It was shown that injecting bone marrow mesenchymal stem cells (BMSCs) intravitreally could not only reduce damage of retinal ganglion cells (RGCs) [14] but BMSCs were also capable of mobilizing into areas where cells were subjected to laser induced injury and differentiate into retinal pigment epithelium, endothelial, pericyte and photoreceptor cells [7]. BMSCs were also observed to prolong photoreceptor survival in rhodopsin knockout mice, which could be a beneficial outcome in treatment for retinitis pigmentosa in humans [15]. Several studies have produced promising outcomes, for example BMSCs have been shown to differentiate into cells expressing photoreceptor proteins when injected into the sub-retinal space [16, 17], MSCs can express photopigment in vitro, simply by adding epidermal growth factor to the culture media [18], BMSCs or adipose derived mesenchymal stromal stem cells (ASCs) have been shown to possess the ability to differentiate into RPE cells [18, 19], to name a few. In an ischemic retina rodent model, MSCs injected into the vitrous cavity exhibited the ability to mature and secrete cilliary neurotrophic factor (CNTF), basic fibroblast growth factor (bFGF) and brain-derived neurotrophic factor (BDNF) for at least 4 weeks [20]. These results suggest that MSCs could potentially support retinal function in canine retinal pathologies, included in these are congenital, hereditary and acquired conditions, where retinal destruction is caused by various factors, for example increased intraocular pressure (IOP).

Glaucoma

Glaucoma is a neurodegenerative disease of the retina where the main pathology is ganglion cell loss.
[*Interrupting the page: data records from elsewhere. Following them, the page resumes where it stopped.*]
import Summits.HodgeConjecture.HodgeConjecture.Theorems.PeriodsPoliceClassicalBridgeBettiHardLefschetz
import Literature.AlgebraicGeometry.Motives.BettiHodgeClassicalPin
import Literature.AlgebraicGeometry.Motives.Sweep1
import Literature.AlgebraicGeometry.Motives.VarietiesProjectiveSpaceProofs
import Literature.AlgebraicGeometry.HodgeTheory.HodgeTypeExteriorProduct
import Literature.AlgebraicGeometry.HodgeTheory.HodgeTypeVanishing
import Literature.AlgebraicGeometry.HodgeTheory.HodgeFiltration
import Mathlib.LinearAlgebra.BilinearForm.TensorProduct
import HarnessLib

/-!
# The first Hodge–Riemann bilinear relation for EVERY pinned Betti–Hodge realization datum over `ℂ`

Crux `ClassicalBridge` (stmt-HodgeConjecture-14652, route `HodgeConjecture/PeriodsPolice`), registered line
`Cruxes/ClassicalBridge/Lines/pieces_split.lean`, piece P3 with its own birth skeleton
`Cruxes/ClassicalBridge/Lines/p3_birth.lean`. This file closes the registered stub

* **`stub_bettiHodgeRiemannI`** (signature VERBATIM): `∀ B : BettiHodgeData ℂ, B.IsClassicalHodge → HodgeRiemannIStatement B`
  — if `B.hodge` IS the Hodge structure of `X^an` (the pin `BettiHodgeData.IsClassicalHodge`: the Hodge filtration of
  `B.hodge hX i` is the preimage of `Fʳ Hⁱ(X^an) = ⊕_{p ≥ r} H^{p,i-p}` under the comparison `Φ_A`), then for `X` smooth
  projective of dimension `n`, a hyperplane class `η`, `i + r = n`, `x ∈ Fᵖ Hⁱ` and `y ∈ F^{i+1-p} Hⁱ` (complexified),
  the complexified Lefschetz form vanishes: `Q_ℂ(x, y) = tr_ℂ(x ∪ Lʳ_η y) = 0` (Voisin I, Thm. 6.32 (i) / Lemma 7.30).

Proof (the P3 skeleton's plan, both of its stubs proved on the way):
1. `lefschetzForm_baseChange_eq`: `Q_ℂ(x, y) = ℓ(z)` for the `ℂ`-linear `ℓ = tr ⊗ ℂ` and the class
   `z = (a, b ↦ a ∪ Lʳ_η b)_ℂ (x, y) ∈ ℂ ⊗ H²ⁿ_W(X)` (pure-tensor check) — P3's `stub_lefschetzForm_eq_trace_of_fil`, type part;
2. `comparison_cupLefschetz_baseChange`: the complexified comparison `Ψ = B.comparison : ℂ ⊗ H•_W(X) → H•(X(ℂ); ℂ)`,
   `c ⊗ t ↦ c • ι(B.iso t)`, sends `z` to `Ψ x ∪ Lʳ_{Φ η} (Ψ y)` (file `…BettiHardLefschetz`: `Φ` is multiplicative and
   intertwines the Lefschetz iterates); `Ψ` is injective (`comparison_injective`: `ℂ ⊗_ℚ Hⁱ(X(ℂ); ℚ) → Hⁱ(X(ℂ); ℂ)` is
   injective, `ringChangeBaseChange_injective`, from the tree's `linearIndependent_ringChange_iff`);
3. `HodgeModel.map₂_cupProduct_hodgeFiltration_le`: on `X^an` the Hodge filtration is multiplicative,
   `Fᵃ Hᵏ ∪ Fᵇ Hˡ ⊆ F^{a+b} H^{k+l}` (the cup product adds Hodge types — the tree's PROVED `CupPreservesHodgeType`,
   `cupPreservesHodgeType_of_multiplicative_deRham` with de Rham's theorem `exists_deRhamIsoFamily_holds` — and the
   independence of the Hodge model `hodgePQ_independent_of_hodgeModel_holds`), hence `Lʳ` raises `Fᵇ` to `F^{b+r}` for a
   class in `F¹ H²` (`HodgeModel.lefschetzPowTo_mem_hodgeFiltration`); and `Fᵐ Hᵏ(X^an) = 0` for `m > n`
   (`HodgeModel.hodgeFiltration_eq_bot_of_dim_lt`, from `HodgeModel.hodgePQ_eq_bot_of_lt`: no `(p,q)`-forms with `p > n`)
   — P3's `stub_hodgeFiltration_top` in the form `F^{n+1} H^{2n}(X^an) = 0`;
4. `bettiHodgeRiemannI`: through the pin, `Φ_A x ∈ Fᵃ`, `Φ_A y ∈ Fᵇ` with `a = max(p, 0)`, `b = max(i + 1 - p, 0)`,
   `a + b ≥ i + 1` (`F⁰ = ⊤`, `HodgeModel.hodgeFiltration_zero`), and `Φ_A(1 ⊗ η) ∈ F¹ H²` because a hyperplane class is
   algebraic, hence a `B`-Hodge class (`algebraicClasses_le_hodgeClasses`, Voisin I Prop. 11.20); so `Φ_A z ∈
   F^{a+b+r} H^{2n}(X^an) = 0` (`a + b + r ≥ n + 1`), `z = 0` by injectivity, and `Q_ℂ(x, y) = ℓ(0) = 0`.

No definition, no named fact, no sorry. References: [VoisinHodgeI2002] Thm. 6.32 (i), Lemma 7.30, §7.1.1, Prop. 11.20;
[Deligne2000] §1; [HatcherAT2002] §3.1 Thm. 3.2, §3.2 Prop. 3.10.
-/

noncomputable section

-- every declaration of this problem lives in `Summit.HodgeConjecture.HodgeConjecture.…` (summit = sub-problem)
set_option linter.dupNamespace false

open CategoryTheory AlgebraicGeometry
open scoped TensorProduct
open Literature.AlgebraicGeometry.Motives Literature.AlgebraicGeometry.HodgeTheory
open Literature.AlgebraicTopology.SingularHomology Literature.Geometry.Kaehler

namespace Summit.HodgeConjecture.HodgeConjecture.Theorems.ClassicalBridge

/-! ## Injectivity of the complexified comparison -/

/-- **`ℂ ⊗_ℚ Hᵏ(Y; ℚ) → Hᵏ(Y; ℂ)` is injective** for every space `Y` (`c ⊗ a ↦ c • ι(a)`): the image of a `ℚ`-basis
of `Hᵏ(Y; ℚ)` is `ℂ`-linearly independent (the tree's `linearIndependent_ringChange_iff`, Voisin I §7.1.1; Hatcher Thm.
3.2). [cite: VoisinHodgeI2002, §7.1.1] [cite: HatcherAT2002, §3.1 Thm. 3.2] -/
theorem ringChangeBaseChange_injective (Y : Type) [TopologicalSpace Y] (k : ℕ) :
    Function.Injective (ringChangeBaseChange Y k) := by
  let b := Module.Free.chooseBasis ℚ (singularCohomology ℚ ℚ Y k)
  let b' := Algebra.TensorProduct.basis ℂ b
  refine LinearMap.injective_of_linearIndependent (v := b') b'.span_eq ?_
  have hcomp : (ringChangeBaseChange Y k) ∘ b' = fun i ↦
      singularCohomology.ringChange (algebraMap ℚ ℂ) Y k (b i) := by
    funext i
    simp only [Function.comp_apply, b', Algebra.TensorProduct.basis_apply, ringChangeBaseChange_tmul,
      one_smul]
  rw [hcomp]
  exact (linearIndependent_ringChange_iff _).2 b.linearIndependent

variable (B : BettiHodgeData ℂ)

/-- **The complexified comparison `Ψ = B.comparison X i : ℂ ⊗_ℚ Hⁱ_W(X) → Hⁱ(X(ℂ); ℂ)` is injective**
(`B.iso ⊗ ℂ` is bijective, `ℂ` is flat over `ℚ`, and `ringChangeBaseChange_injective`). [cite: VoisinHodgeI2002, §7.1.1] -/
theorem comparison_injective (X : SchemeOver ℂ) (i : ℕ) : Function.Injective (B.comparison X i) := by
  rw [BettiHodgeData.comparison, LinearMap.coe_comp]
  refine (ringChangeBaseChange_injective (ComplexPoints X) i).comp ?_
  rw [LinearMap.baseChange_eq_ltensor]
  exact Module.Flat.lTensor_preserves_injective_linearMap _ (B.isoObj X i).injective

/-- **`Φ_A = φ^* ∘ Ψ : ℂ ⊗_ℚ Hⁱ_W(X) → Hⁱ(X^an; ℂ)` is injective** for every Hodge model `A` (`φ : X^an → X(ℂ)` is a
homeomorphism, `HodgeModel.pullback_injective`). [cite: SerreGAGA1956, §2] -/
theorem modelComparison_injective {n : ℕ} {X : SchemeOver ℂ} (A : HodgeModel n X) (i : ℕ) :
    Function.Injective (B.modelComparison A i) :=
  fun _ _ h ↦ comparison_injective B X i (A.pullback_injective i h)

/-! ## The complexified Lefschetz form factors through the complexified cup–Lefschetz map -/

/-- **`Q_ℂ(x, y) = (tr ⊗ ℂ)((a, b ↦ a ∪ Lʳ_η b)_ℂ (x, y))`**: the base change to `ℂ` of the Lefschetz form
`Q(a, b) = tr(a ∪ Lʳ_η b)` of a pre-Weil cohomology is the `ℂ`-linear functional `ℓ = rid ∘ (tr ⊗ ℂ)` applied to the base
change of the bilinear map `(a, b) ↦ a ∪ Lʳ_η b` (check on pure tensors: both give `tr(m ∪ Lʳ_η m') · c c'`).
[cite: VoisinHodgeI2002, (6.11) before Thm. 6.32] [cite: Kleiman1968, §3] -/
theorem lefschetzForm_baseChange_eq {n : ℕ} (X : SchemeOver ℂ) (η : B.W.obj X 2) {i r j : ℕ}
    (hj : i + 2 * r = j) (hn : i + j = 2 * n) (x y : ℂ ⊗[ℚ] B.W.obj X i) :
    (B.W.lefschetzForm X (n := n) η i r j hj hn).baseChange ℂ x y =
      TensorProduct.AlgebraTensorModule.rid ℚ ℂ ℂ ((B.W.trace X n).baseChange ℂ
        (LinearMap.BilinMap.baseChange ℂ ((B.W.cup hn).compl₂ (B.W.lefschetzPow X η r i j hj)) x y)) := by
  induction x using TensorProduct.induction_on with
  | zero => simp only [map_zero, LinearMap.zero_apply]
  | add x₁ x₂ h₁ h₂ => simp only [map_add, LinearMap.add_apply, h₁, h₂]
  | tmul c m =>
    induction y using TensorProduct.induction_on with
    | zero => simp only [map_zero]
    | add y₁ y₂ h₁ h₂ => simp only [map_add, h₁, h₂]
    | tmul c' m' =>
      simp only [LinearMap.BilinForm.baseChange_tmul, LinearMap.BilinMap.baseChange_tmul,
        LinearMap.baseChange_tmul, TensorProduct.AlgebraTensorModule.rid_tmul]
      rfl

/-- **`Ψ((a, b ↦ a ∪ Lʳ_η b)_ℂ (x, y)) = Ψ x ∪ Lʳ_{Φ η} (Ψ y)`** for the complexified comparison `Ψ = B.comparison`
(`c ⊗ t ↦ c • Φ t`, `Φ = ι ∘ B.iso`), `X` smooth projective: `Φ` is multiplicative (`toComplexBetti_cup`) and intertwines
`Lʳ_η` with the singular `lefschetzPowTo (Φ η) r` (`toComplexBetti_lefschetzPow`); extend `ℂ`-bilinearly.
[cite: Kleiman1968, §1.2 Example (1) and §1.4] [cite: HatcherAT2002, §3.2 p. 215] -/
theorem comparison_cupLefschetz_baseChange {n : ℕ} {X : SchemeOver ℂ} (hX : IsSmoothProjective n X)
    (η : B.W.obj X 2) {i r j m : ℕ} (hj : i + 2 * r = j) (hm : i + j = m) (x y : ℂ ⊗[ℚ] B.W.obj X i) :
    B.comparison X m (LinearMap.BilinMap.baseChange ℂ ((B.W.cup hm).compl₂ (B.W.lefschetzPow X η r i j hj)) x y) =
      cupProduct hm (B.comparison X i x)
        (lefschetzPowTo (B.toComplexBetti X 2 η) r i j hj (B.comparison X i y)) := by
  induction x using TensorProduct.induction_on with
  | zero => simp only [map_zero, LinearMap.zero_apply]
  | add x₁ x₂ h₁ h₂ => simp only [map_add, LinearMap.add_apply, h₁, h₂]
  | tmul c t =>
    induction y using TensorProduct.induction_on with
    | zero => simp only [map_zero]
    | add y₁ y₂ h₁ h₂ => simp only [map_add, h₁, h₂]
    | tmul c' t' =>
      rw [LinearMap.BilinMap.baseChange_tmul, BettiHodgeData.comparison_tmul,
        BettiHodgeData.comparison_tmul, BettiHodgeData.comparison_tmul, LinearMap.compl₂_apply,
        ← BettiHodgeData.toComplexBetti_apply, ← BettiHodgeData.toComplexBetti_apply,
        ← BettiHodgeData.toComplexBetti_apply, toComplexBetti_cup, toComplexBetti_lefschetzPow hX η r hj,
        map_smul, map_smul, LinearMap.smul_apply, map_smul, smul_smul]

/-! ## The Hodge filtration of `X^an` is multiplicative and stops at `Fⁿ` -/

/-- Transport of `lefschetzPowTo` along a continuous map (the tree's `lefschetzPow_map` with an explicit target degree).
[cite: HatcherAT2002, Prop. 3.10] -/
theorem map_lefschetzPowTo {Y Y' : Type} [TopologicalSpace Y] [TopologicalSpace Y'] (f : C(Y', Y))
    (κ : singularCohomology ℂ ℂ Y 2) (r : ℕ) {k m : ℕ} (hm : k + 2 * r = m) (c : singularCohomology ℂ ℂ Y k) :
    singularCohomology.map ℂ ℂ f m (lefschetzPowTo κ r k m hm c) =
      lefschetzPowTo (singularCohomology.map ℂ ℂ f 2 κ) r k m hm (singularCohomology.map ℂ ℂ f k c) := by
  subst hm
  exact lefschetzPow_map f κ r k c

/-- **The Hodge filtration of `X^an` is multiplicative**: `Fᵃ Hᵏ(X^an; ℂ) ∪ Fᵇ Hˡ(X^an; ℂ) ⊆ F^{a+b} H^{k+l}(X^an; ℂ)`
for every Hodge model `A` of a smooth projective `X` (`Fᵃ = ⊕_{p ≥ a} H^{p,k-p}`; the cup product of classes of types
`(p,q)` and `(p',q')` is of type `(p+p', q+q')` — the tree's `CupPreservesHodgeType`, proved from the multiplicative
de Rham theorem — read back in the model `A` by the independence of the Hodge model). Voisin I, Lemma 7.30 (in the
de Rham–Dolbeault form `Fᵖ ∧ F^{p'} ⊆ F^{p+p'}`). [cite: VoisinHodgeI2002, Lemma 7.30 and §7.1.1] -/
theorem _root_.Literature.AlgebraicGeometry.HodgeTheory.HodgeModel.map₂_cupProduct_hodgeFiltration_le
    {n : ℕ} {X : SchemeOver ℂ} (A : HodgeModel n X) (hX : IsSmoothProjective n X) {k l s : ℕ}
    (h : k + l = s) (a b : ℕ) :
    Submodule.map₂ (cupProduct (R := ℂ) (X := A.carrier) h) (A.hodgeFiltration k a)
        (A.hodgeFiltration l b) ≤ A.hodgeFiltration s (a + b) := by
  have hcup : CupPreservesHodgeType n X := cupPreservesHodgeType_of_multiplicative_deRham
    (fun E _ _ _ ↦ Literature.NumberTheory.Transcendental.exists_deRhamIsoFamily_holds E) hX
  simp only [HodgeModel.hodgeFiltration, Submodule.map₂_iSup_left, Submodule.map₂_iSup_right,
    iSup_le_iff]
  intro p q hpq hap p' q' hpq' hbp'
  refine Submodule.map₂_le.2 fun u hu v hv ↦ ?_
  obtain ⟨c, rfl⟩ := A.pullback_surjective k u
  obtain ⟨d, rfl⟩ := A.pullback_surjective l v
  obtain ⟨A', hA'⟩ := hcup h ⟨A, hu⟩ ⟨A, hv⟩
  have hA := hodgePQ_independent_of_hodgeModel_holds n X hX A' A s _ _ _ hA'
  rw [cupProduct_map] at hA
  exact A.hodgePQ_le_hodgeFiltration (by omega) (by omega) hA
From a cellular therapy point of view, MSCs seem to show promising results in neurodegenerative diseases [10, 21, 22, 23, 24, 25, 26], they show effecient production of neurotrophic factors that support neuronal cell survival, they induce endogenous cell proliferation and promote nerve fibre regeneration at the site of injury [27]. Moreover, both human and rat MSCs, could differentiate toward neurotrophic factor secreting mesenchymal stem cells (NTF-SCs) to deliver neurotrophic factors, however NTF-SCs produce and secrete higher levels of BDNF, glial cell-derived neurotrophic factor (GDNF) and vascular endothelial growth factor (VEGF) than MSCs [27]. Intriguingly, human NTF-SCs achieved better neuroprotective effects compared with rat NTF-SCs. This evidence suggests that it may be more advantageous to use stem cells as a vector for delivery and secretion of neurotrophic factors [27]. In the ocular anterior chamber in a rat model of ocular hypertension (OHT), the application of MSCs provided neuroprotective effects in glaucoma pathophysiology via trabecular meshwork (TM) cell protection. These results demonstrate that MSCs could feasibly be a favorable tool in the treatment of ocular hypertension and retinal cell degeneration [28]. The effect of MSC transplantation in vivo, demonstrated to be rapid and long lasting in significant reduction of IOP induced by episcleral veins (EVC) in eyes with hypertension. MSCs seemed to be associated with ciliary processes and the trabecular meshwork. Quantification of RGCs on whole flat-mounted retina established a protective effect of MSCs on their viability. In the same study it was noted that MSCs in conditioned medium in viro promote the following: (i) human trabecular meshwork (hTM) cells survive by activation of the antiapoptotic pathway, Akt; (ii) hTM cells relax as myosin phosphorylation decreased; (iii) hTM cells do not acquire transforming growth factor-β2-dependent profibrotic phenotype. In conclusion the proregenerative effects of MSCs in glaucoma could be allocated to production and delivery of neurotrophic factors, to influence on ganglion cells to have antiapoptotic characteristics and to trabecular meshwork protection [28].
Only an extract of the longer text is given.